11. Three Identical Strangers (2018)

Brothers who were separated at birth but reunited later in life are identical triplets. From the description, it appears to be a rather straightforward documentary. Not at all. It’s not, oh boy, oh boy. The brothers’ divergent viewpoints soon become clear, and the bizarre events that led to their original separation begin to come to light.

12. Easy A (2010)

Teen films that feature classic literature in a middle-class suburban high school setting are consistently great. When it comes to reimagining The Scarlet Letter, Easy A ranks with Clueless and 10 Things I Hate About You. In the beginning, she lies about sleeping with a guy from college, but soon she’s lying about sleeping with half of the students at the school. She’s well-educated, well-versed, and really amusing.

13. Mountain (2017)

Mountain (2017)

A new style of wildlife documentary. Dramatic views of the sternly unfeeling peaks and faces of mountains while Willem Dafoe reads from Robert Macfarlane’s book Mountains of the Mind, an investigation of why individuals are drawn to scale large mountains even though it is clearly mad. “What is this mysterious force pulling us upwards? Is this the summit’s siren song? “The Australian Chamber Orchestra provides a meditative backdrop for Dafoe’s ruminative growls.

14. Porco Rosso (1992)

My Neighbor Totoro, Spirited Away and Ponyo have been on Netflix for a long now, so you’ve probably already seen them all. Despite its relative obscurity, Porco Rosso is a hidden gem. The’red pig,’ as the title suggests, is an ex-air ace from Italy who is now on the prowl for’sky pirates,’ flying above the Adriatic in pursuit of his prey. It’s witty, sarcastic, and political all at once.

15. Last Breath (2019)

Experiencing the ocean is nerve-wracking. It’s freezing, you’re all alone, and it’s probably probable that you’d be better off on the surface of the moon if someone offered any assistance.

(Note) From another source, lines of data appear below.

/-! ### The chart measure -/

omit [IsTopologicalGroup G] [MeasurableSpace G] [BorelSpace G] in
/-- The chart is injective on the ball `b(0, 1/4)` (inverse Lipschitz bound with `e^{1/4} < 2`). [cite: arXiv160201222, Lemma 11.2] -/
theorem injOn_expChart (hρ : Continuous ρ) : Set.InjOn (expChart ρ) (Metric.closedBall (0 : (EuclideanSpace ℝ (Fin (dimE ρ)))) (1 / 4)) := by
  intro a ha b hb hab
  rw [mem_closedBall, dist_zero_right] at ha hb
  have h := le_norm_rho_expChart_sub ρ hρ ha hb
  rw [hab, sub_self, norm_zero] at h
  have hpos : 0 < 2 - Real.exp (1 / 4) := by
    have := exp_four_mul_le (r := 1 / 16) le_rfl
    norm_num at this ⊢; linarith
  have h0 : ‖a - b‖ ≤ 0 := by nlinarith [norm_nonneg (a - b)]
  exact sub_eq_zero.1 (norm_le_zero_iff.1 h0)

omit [IsTopologicalGroup G] in
/-- The chart restricted to the ball `b(0, 1/4)` is a measurable embedding (continuous injective map
from a Polish space; Lusin–Souslin). [folklore] -/
theorem measurableEmbedding_restrict_expChart (hρ : Continuous ρ) (hinj : Function.Injective ρ) :
    MeasurableEmbedding (Set.restrict (Metric.closedBall (0 : (EuclideanSpace ℝ (Fin (dimE ρ)))) (1 / 4)) (expChart ρ)) := by
  haveI : T2Space G := T2Space.of_injective_continuous hinj hρ
  haveI : PolishSpace ↥(Metric.closedBall (0 : (EuclideanSpace ℝ (Fin (dimE ρ)))) (1 / 4)) := isClosed_closedBall.polishSpace
  exact ((continuous_expChart ρ hρ hinj).comp continuous_subtype_val).measurableEmbedding
    ((injOn_iff_injective).1 (injOn_expChart ρ hρ))

/-- **The chart measure on sets**: `ν(A) = σ(ψ(A ∩ b(0,1/4)))` for every set `A`. [cite: arXiv160201222, §11] -/
theorem chartMeasureE_apply (hρ : Continuous ρ) (hinj : Function.Injective ρ) (A : Set (EuclideanSpace ℝ (Fin (dimE ρ)))) :
    chartMeasureE ρ (1 / 4) A = haarProbability G (expChart ρ '' (A ∩ (Metric.closedBall (0 : (EuclideanSpace ℝ (Fin (dimE ρ)))) (1 / 4)))) := by
  rw [chartMeasureE, (MeasurableEmbedding.subtype_coe isClosed_closedBall.measurableSet).map_apply,
    (measurableEmbedding_restrict_expChart ρ hρ hinj).comap_apply, Set.restrict_eq, Set.image_comp,
    Subtype.image_preimage_coe, Set.inter_comm]

/-- `ν` is a finite measure. [folklore] -/
theorem isFiniteMeasure_chartMeasureE (hρ : Continuous ρ) (hinj : Function.Injective ρ) :
    IsFiniteMeasure (chartMeasureE ρ (1 / 4)) :=
  ⟨by rw [chartMeasureE_apply ρ hρ hinj]; exact measure_lt_top _ _⟩

omit [IsTopologicalGroup G] [MeasurableSpace G] [BorelSpace G] in
/-- The chart image of a ball is contained in the Hilbert–Schmidt ball of the same radius around the
image of the centre (the chart is `1`-Lipschitz; Chatterjee Cor. 11.3, second inclusion). [cite: arXiv160201222, Cor. 11.3] -/
theorem image_expChart_closedBall_subset (hρ : Continuous ρ) (a : (EuclideanSpace ℝ (Fin (dimE ρ)))) (δ : ℝ) :
    expChart ρ '' closedBall a δ ⊆ {g : G | ‖ρ g - ρ (expChart ρ a)‖ ≤ δ} := by
  rintro _ ⟨b, hb, rfl⟩
  rw [mem_closedBall, dist_eq_norm] at hb
  exact (norm_rho_expChart_sub_le ρ hρ b a).trans hb

/-- **Ball squeeze, upper half**: `ν(b(a, δ)) ≤ σ(B(1, δ))` for every centre and radius. [cite: arXiv160201222, §11 (proof of Thm. 11.1)] -/
theorem chartMeasureE_closedBall_le (hρ : Continuous ρ) (hinj : Function.Injective ρ)
    (hU : ∀ g, ρ g ∈ Matrix.unitaryGroup (Fin N) ℂ) (a : (EuclideanSpace ℝ (Fin (dimE ρ)))) (δ : ℝ) :
    chartMeasureE ρ (1 / 4) (closedBall a δ) ≤ haarProbability G {g : G | ‖ρ g - 1‖ ≤ δ} := by
  rw [chartMeasureE_apply ρ hρ hinj, ← haar_setOf_norm_sub_le ρ hU (expChart ρ a)]
  exact measure_mono ((image_mono inter_subset_left).trans (image_expChart_closedBall_subset ρ hρ a δ))

/-! ### The admissible radius and the lower ball squeeze -/

omit [IsTopologicalGroup G] [MeasurableSpace G] [BorelSpace G] in
/-- **An admissible chart radius** `r₁ ∈ (0, 1/16]`: `B(1, 2r) ` lies in the von Neumann
neighbourhood for `r ≤ r₁` (existence; the value is immaterial). [cite: vonNeumann1929, §3] -/
theorem exists_chartRadius (hρ : Continuous ρ) (hinj : Function.Injective ρ)
    (hU : ∀ g, ρ g ∈ Matrix.unitaryGroup (Fin N) ℂ) :
    ∃ r₁ : ℝ, 0 < r₁ ∧ r₁ ≤ 1 / 16 ∧ ∀ g : G, ‖ρ g - 1‖ ≤ 2 * r₁ →
      ∃ a : (EuclideanSpace ℝ (Fin (dimE ρ))), expChart ρ a = g ∧ ‖a‖ ≤ 2 * ‖ρ g - 1‖ := by
  obtain ⟨r₀, hr₀, h⟩ := exists_chart_radius ρ hρ hinj hU
  refine ⟨min (r₀ / 4) (1 / 16), lt_min (by positivity) (by norm_num), min_le_right _ _, fun g hg => h g ?_⟩
  have : min (r₀ / 4) (1 / 16) ≤ r₀ / 4 := min_le_left _ _
  linarith

omit [IsTopologicalGroup G] [MeasurableSpace G] [BorelSpace G] in
/-- **Local surjectivity in squeezed form** (Chatterjee Cor. 11.3, first inclusion, for the exponential
chart): if every `g` with `‖ρ g − 1‖ ≤ 2r₁` is in the chart image with `‖a‖ ≤ 2‖ρ g − 1‖`, then for
`‖a‖ ≤ r ≤ r₁ ≤ 1/16` and `0 ≤ δ ≤ r`, `{g | ‖ρ g − ρ ψ(a)‖ ≤ δ/κE(r)} ⊆ ψ(b(a, δ))`. [cite: arXiv160201222, Cor. 11.3] -/
theorem setOf_norm_sub_le_subset_image_expChart (hρ : Continuous ρ) {r₁ : ℝ} (hr₁ : r₁ ≤ 1 / 16)
    (hsurj : ∀ g : G, ‖ρ g - 1‖ ≤ 2 * r₁ → ∃ a : (EuclideanSpace ℝ (Fin (dimE ρ))), expChart ρ a = g ∧ ‖a‖ ≤ 2 * ‖ρ g - 1‖)
    (hinj : Function.Injective ρ) {r δ : ℝ} (hr : r ≤ r₁) {a : (EuclideanSpace ℝ (Fin (dimE ρ)))} (ha : ‖a‖ ≤ r) (hδ : 0 ≤ δ)
    (hδr : δ ≤ r) :
    {g : G | ‖ρ g - ρ (expChart ρ a)‖ ≤ δ / κE r} ⊆ expChart ρ '' closedBall a δ := by
  intro g hg
  rw [mem_setOf_eq] at hg
  have hr0 : 0 ≤ r := hδ.trans hδr
  have hr16 : r ≤ 1 / 16 := hr.trans hr₁
  have hκ1 := one_le_κE hr0
  have hκpos := κE_pos hr0
  have hδκ : δ / κE r ≤ δ := div_le_self hδ hκ1
  -- `g` is close to `1`, hence in the chart image
  have hg1 : ‖ρ g - 1‖ ≤ 2 * r := by
    calc ‖ρ g - 1‖ = ‖(ρ g - ρ (expChart ρ a)) + (ρ (expChart ρ a) - 1)‖ := by rw [sub_add_sub_cancel]
      _ ≤ ‖ρ g - ρ (expChart ρ a)‖ + ‖ρ (expChart ρ a) - 1‖ := norm_add_le _ _
      _ ≤ δ + ‖a‖ := add_le_add (hg.trans hδκ) (norm_rho_expChart_sub_one_le ρ hρ hinj a)
      _ ≤ 2 * r := by linarith
  obtain ⟨b, hbg, hbn⟩ := hsurj g (hg1.trans (by linarith))
  have hb4 : ‖b‖ ≤ 4 * r := hbn.trans (by linarith)
  have ha4 : ‖a‖ ≤ 4 * r := ha.trans (by linarith)
  refine ⟨b, ?_, hbg⟩
  rw [mem_closedBall, dist_eq_norm]
  -- inverse Lipschitz at radius `4r`: `(2 - e^{4r}) ‖b - a‖ ≤ ‖ρ g - ρ ψ a‖ ≤ δ (2 - e^{4r})`
  have hinvL := le_norm_rho_expChart_sub ρ hρ hb4 ha4
  rw [hbg] at hinvL
  have hκeq : κE r = (2 - Real.exp (4 * r))⁻¹ := κE_eq hr16
  have hpos : 0 < 2 - Real.exp (4 * r) := by
    have := exp_four_mul_le hr16; linarith
  have hg' : ‖ρ g - ρ (expChart ρ a)‖ ≤ δ * (2 - Real.exp (4 * r)) := by
    rw [hκeq, div_inv_eq_mul] at hg; exact hg
  by_contra hcon
  push Not at hcon
  have : δ * (2 - Real.exp (4 * r)) < (2 - Real.exp (4 * r)) * ‖b - a‖ := by nlinarith
  linarith

/-- **Ball squeeze, lower half**: `σ(B(1, δ/κE(r))) ≤ ν(b(a, δ))` for `‖a‖ ≤ r ≤ r₁`, `0 ≤ δ ≤ r`
(the ball `b(a, δ)` lies inside `b(0, 1/4)`). [cite: arXiv160201222, §11 (proof of Thm. 11.1)] -/
theorem haar_gball_le_chartMeasureE_closedBall (hρ : Continuous ρ) (hinj : Function.Injective ρ)
    (hU : ∀ g, ρ g ∈ Matrix.unitaryGroup (Fin N) ℂ) {r₁ : ℝ} (hr₁ : r₁ ≤ 1 / 16)
    (hsurj : ∀ g : G, ‖ρ g - 1‖ ≤ 2 * r₁ → ∃ a : (EuclideanSpace ℝ (Fin (dimE ρ))), expChart ρ a = g ∧ ‖a‖ ≤ 2 * ‖ρ g - 1‖)
    {r δ : ℝ} (hr : r ≤ r₁) {a : (EuclideanSpace ℝ (Fin (dimE ρ)))} (ha : ‖a‖ ≤ r) (hδ : 0 ≤ δ) (hδr : δ ≤ r) :
    haarProbability G {g : G | ‖ρ g - 1‖ ≤ δ / κE r} ≤ chartMeasureE ρ (1 / 4) (closedBall a δ) := by
  have hsub : closedBall a δ ⊆ (Metric.closedBall (0 : (EuclideanSpace ℝ (Fin (dimE ρ)))) (1 / 4)) := by
    intro x hx
    rw [mem_closedBall, dist_zero_right]
    rw [mem_closedBall, dist_eq_norm] at hx
    have : ‖x‖ ≤ ‖x - a‖ + ‖a‖ := norm_le_norm_sub_add x a
    linarith [hr.trans hr₁]
  rw [chartMeasureE_apply ρ hρ hinj, inter_eq_self_of_subset_left hsub,
    ← haar_setOf_norm_sub_le ρ hU (expChart ρ a)]
  exact measure_mono (setOf_norm_sub_le_subset_image_expChart ρ hρ hr₁ hsurj hinj hr ha hδ hδr)

/-! ### The small-ball ratio and its limit -/

/-- `ν(b(a,δ))/vol(b(a,δ)) ≤ g(δ) = σ(B(1,δ))/vol(b(0,δ))` for every centre. [cite: arXiv160201222, §11 (proof of Thm. 11.1)] -/
theorem ratio_le_ballRatioE (hρ : Continuous ρ) (hinj : Function.Injective ρ)
    (hU : ∀ g, ρ g ∈ Matrix.unitaryGroup (Fin N) ℂ) (a : (EuclideanSpace ℝ (Fin (dimE ρ)))) (δ : ℝ) :
    chartMeasureE ρ (1 / 4) (closedBall a δ) / volume (closedBall a δ) ≤ ballRatioE ρ δ := by
  rw [ballRatioE, ← Measure.addHaar_closedBall_center volume a δ]
  exact ENNReal.div_le_div_right (chartMeasureE_closedBall_le ρ hρ hinj hU a δ) _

That’s the terrible situation depicted in this underappreciated catastrophe documentary, which uses disturbingly blurry, real film to great effect. It was only after Chris Lemons’ life support was removed when he was working on the seafloor that he discovered that he had only a few minutes of oxygen remaining in his tank.

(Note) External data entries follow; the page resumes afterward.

import Mathlib.Analysis.Complex.Basic
import Mathlib.Analysis.SpecialFunctions.Pow.Real
import Mathlib.Analysis.Real.Pi.Bounds
import Mathlib.Tactic
import Literature.NumberTheory.LFunctions.SemimultiplicativeMoebiusCircle
import HarnessLib

/-!
# Imaginary-axis stability of the cell's explicit Runge–Kutta steppers, and the advective CFL numbers it allows

HONEST FRAMING (cell `pub-fluidc`, verbatim): *low prior, high value-of-information experiment on Tao's machine
paradigm; NOT a claim that NS blows up.* Nothing here is about the Navier–Stokes PDE. The cell's forward engines step
the Galerkin system (`GalerkinEnergyBalance`, `VorticityForm`) with EXPLICIT Runge–Kutta methods — dns-A and p1spec
with the classical four-stage RK4, dns-B with the Shu–Osher SSP-RK3 (on the integrating-factor variable) — under the
advective step rule `Δt = cfl · h / max_x (|u|+|v|+|w|)` (HOME/paper/sec-dnsB.md §B.2; sec-p1spec.md §P.2). This file
records, with proofs, the textbook facts behind the `cfl` values quoted there:

* `rk4Step_linear`, `ssprk3Step_linear` — applied to the scalar test equation `u' = λ u`, one classical RK4 step
  (resp. one Shu–Osher SSP-RK3 step) multiplies `u` by the STABILITY POLYNOMIAL `R₄(λΔt) = Σ_{j≤4} (λΔt)^j/j!`
  (resp. `R₃ = Σ_{j≤3}`) [cite: CanutoEtAl2006, App. D §D.2.5 (D.2.16)–(D.2.17)]; "All Runge–Kutta methods of a given
  order have the same stability properties" (ibid.; for the explicit methods here the order equals the number of
  stages, `s = p ≤ 4`), in particular the Shu–Osher SSP-RK3 = SSPRK(3,3)
  [cite: GottliebKetchesonShu2011, §2.4.2 Thm. 2.3] (introduced in [cite: ShuOsher1988, §2]) shares `R₃`;
* `normSq_R4_imag`, `normSq_R3_imag` — on the imaginary axis `|R₄(iy)|² = 1 − y⁶/72 + y⁸/576` and
  `|R₃(iy)|² = 1 − y⁴/12 + y⁶/36`;
* `norm_R4_imag_le_one_iff`, `norm_R3_imag_le_one_iff` — hence `|R₄(iy)| ≤ 1 ⟺ y² ≤ 8` (`|y| ≤ 2√2 = 2.83`) and
  `|R₃(iy)| ≤ 1 ⟺ y² ≤ 3` (`|y| ≤ √3 = 1.73`): the imaginary-axis stability intervals of Table D.1
  [cite: CanutoEtAl2006, App. D Table D.1 (RK3 [0, 1.73], RK4 [0, 2.83])];
* the CFL reading (`advective_symbol_le`, `symbol_dt_le`, `rk4_cfl_window`, `rk3_cfl_window`): for a frozen velocity
  `U` and a retained mode `k` with `|k_i| · h ≤ κ`, the advective symbol `λ = −i U·k` has `|λ| Δt ≤ cfl · κ` under the
  step rule. On the cubic 2/3 truncation `κ = 2π/3` works for EVERY `N` (`|j_i| < N/3`, `k_i = 2πj_i/L`, `h = L/N`), and
  then the spectrum lies in RK4's interval whenever `cfl ≤ 1.35` and in RK3's whenever `cfl ≤ 0.826` (thresholds
  `3√2/π = 1.3505…`, `3√3/(2π) = 0.82699…`); with the lattice's own `κ = 2π · 85/256` (`k_max = 85` at `N = 256`, `170` at
  `512`) the RK3 threshold is `0.8302`, which is §B.2's printed `cfl ≤ 0.83` (`rk3_cfl_window_kmax85`). The production
  value `cfl = 0.75` of both engines is inside both windows (RK4 by a factor `1.8`, RK3 by `1.10`;
  `production_cfl_inside`).

What this is and is not: a LINEAR, frozen-coefficient (von Neumann) criterion for the advective part of the symbol only —
the standard a-priori guide for choosing `cfl` in Fourier pseudo-spectral codes [cite: CanutoEtAl2006, App. D §D.2.5];
it is neither a nonlinear stability theorem for the Galerkin system nor an accuracy statement, and the viscous part
(negative real axis: treated exactly by an integrating factor in dns-B / the opt kernels, explicitly with its own step
limit in p1spec) is not covered here. 0 sorry; no named facts.
-/

noncomputable section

16. The Cabin in the Woods (2012)

The Cabin in the Woods (2012)

This one goes over the 90-minute mark, but it’s just too fantastic to leave out. An in-depth dissection of the overused tropes that litter teen horror films such as those featuring clueless jocks, snarky cheerleaders, and filthy drug users, this video takes a savage swipe at the genre’s most cliched elements. Teenagers are going to sort out the dark powers-that-be after discovering they were being manipulated all along by forces beyond their control. Incredibly entertaining film with a young Chris Hemsworth.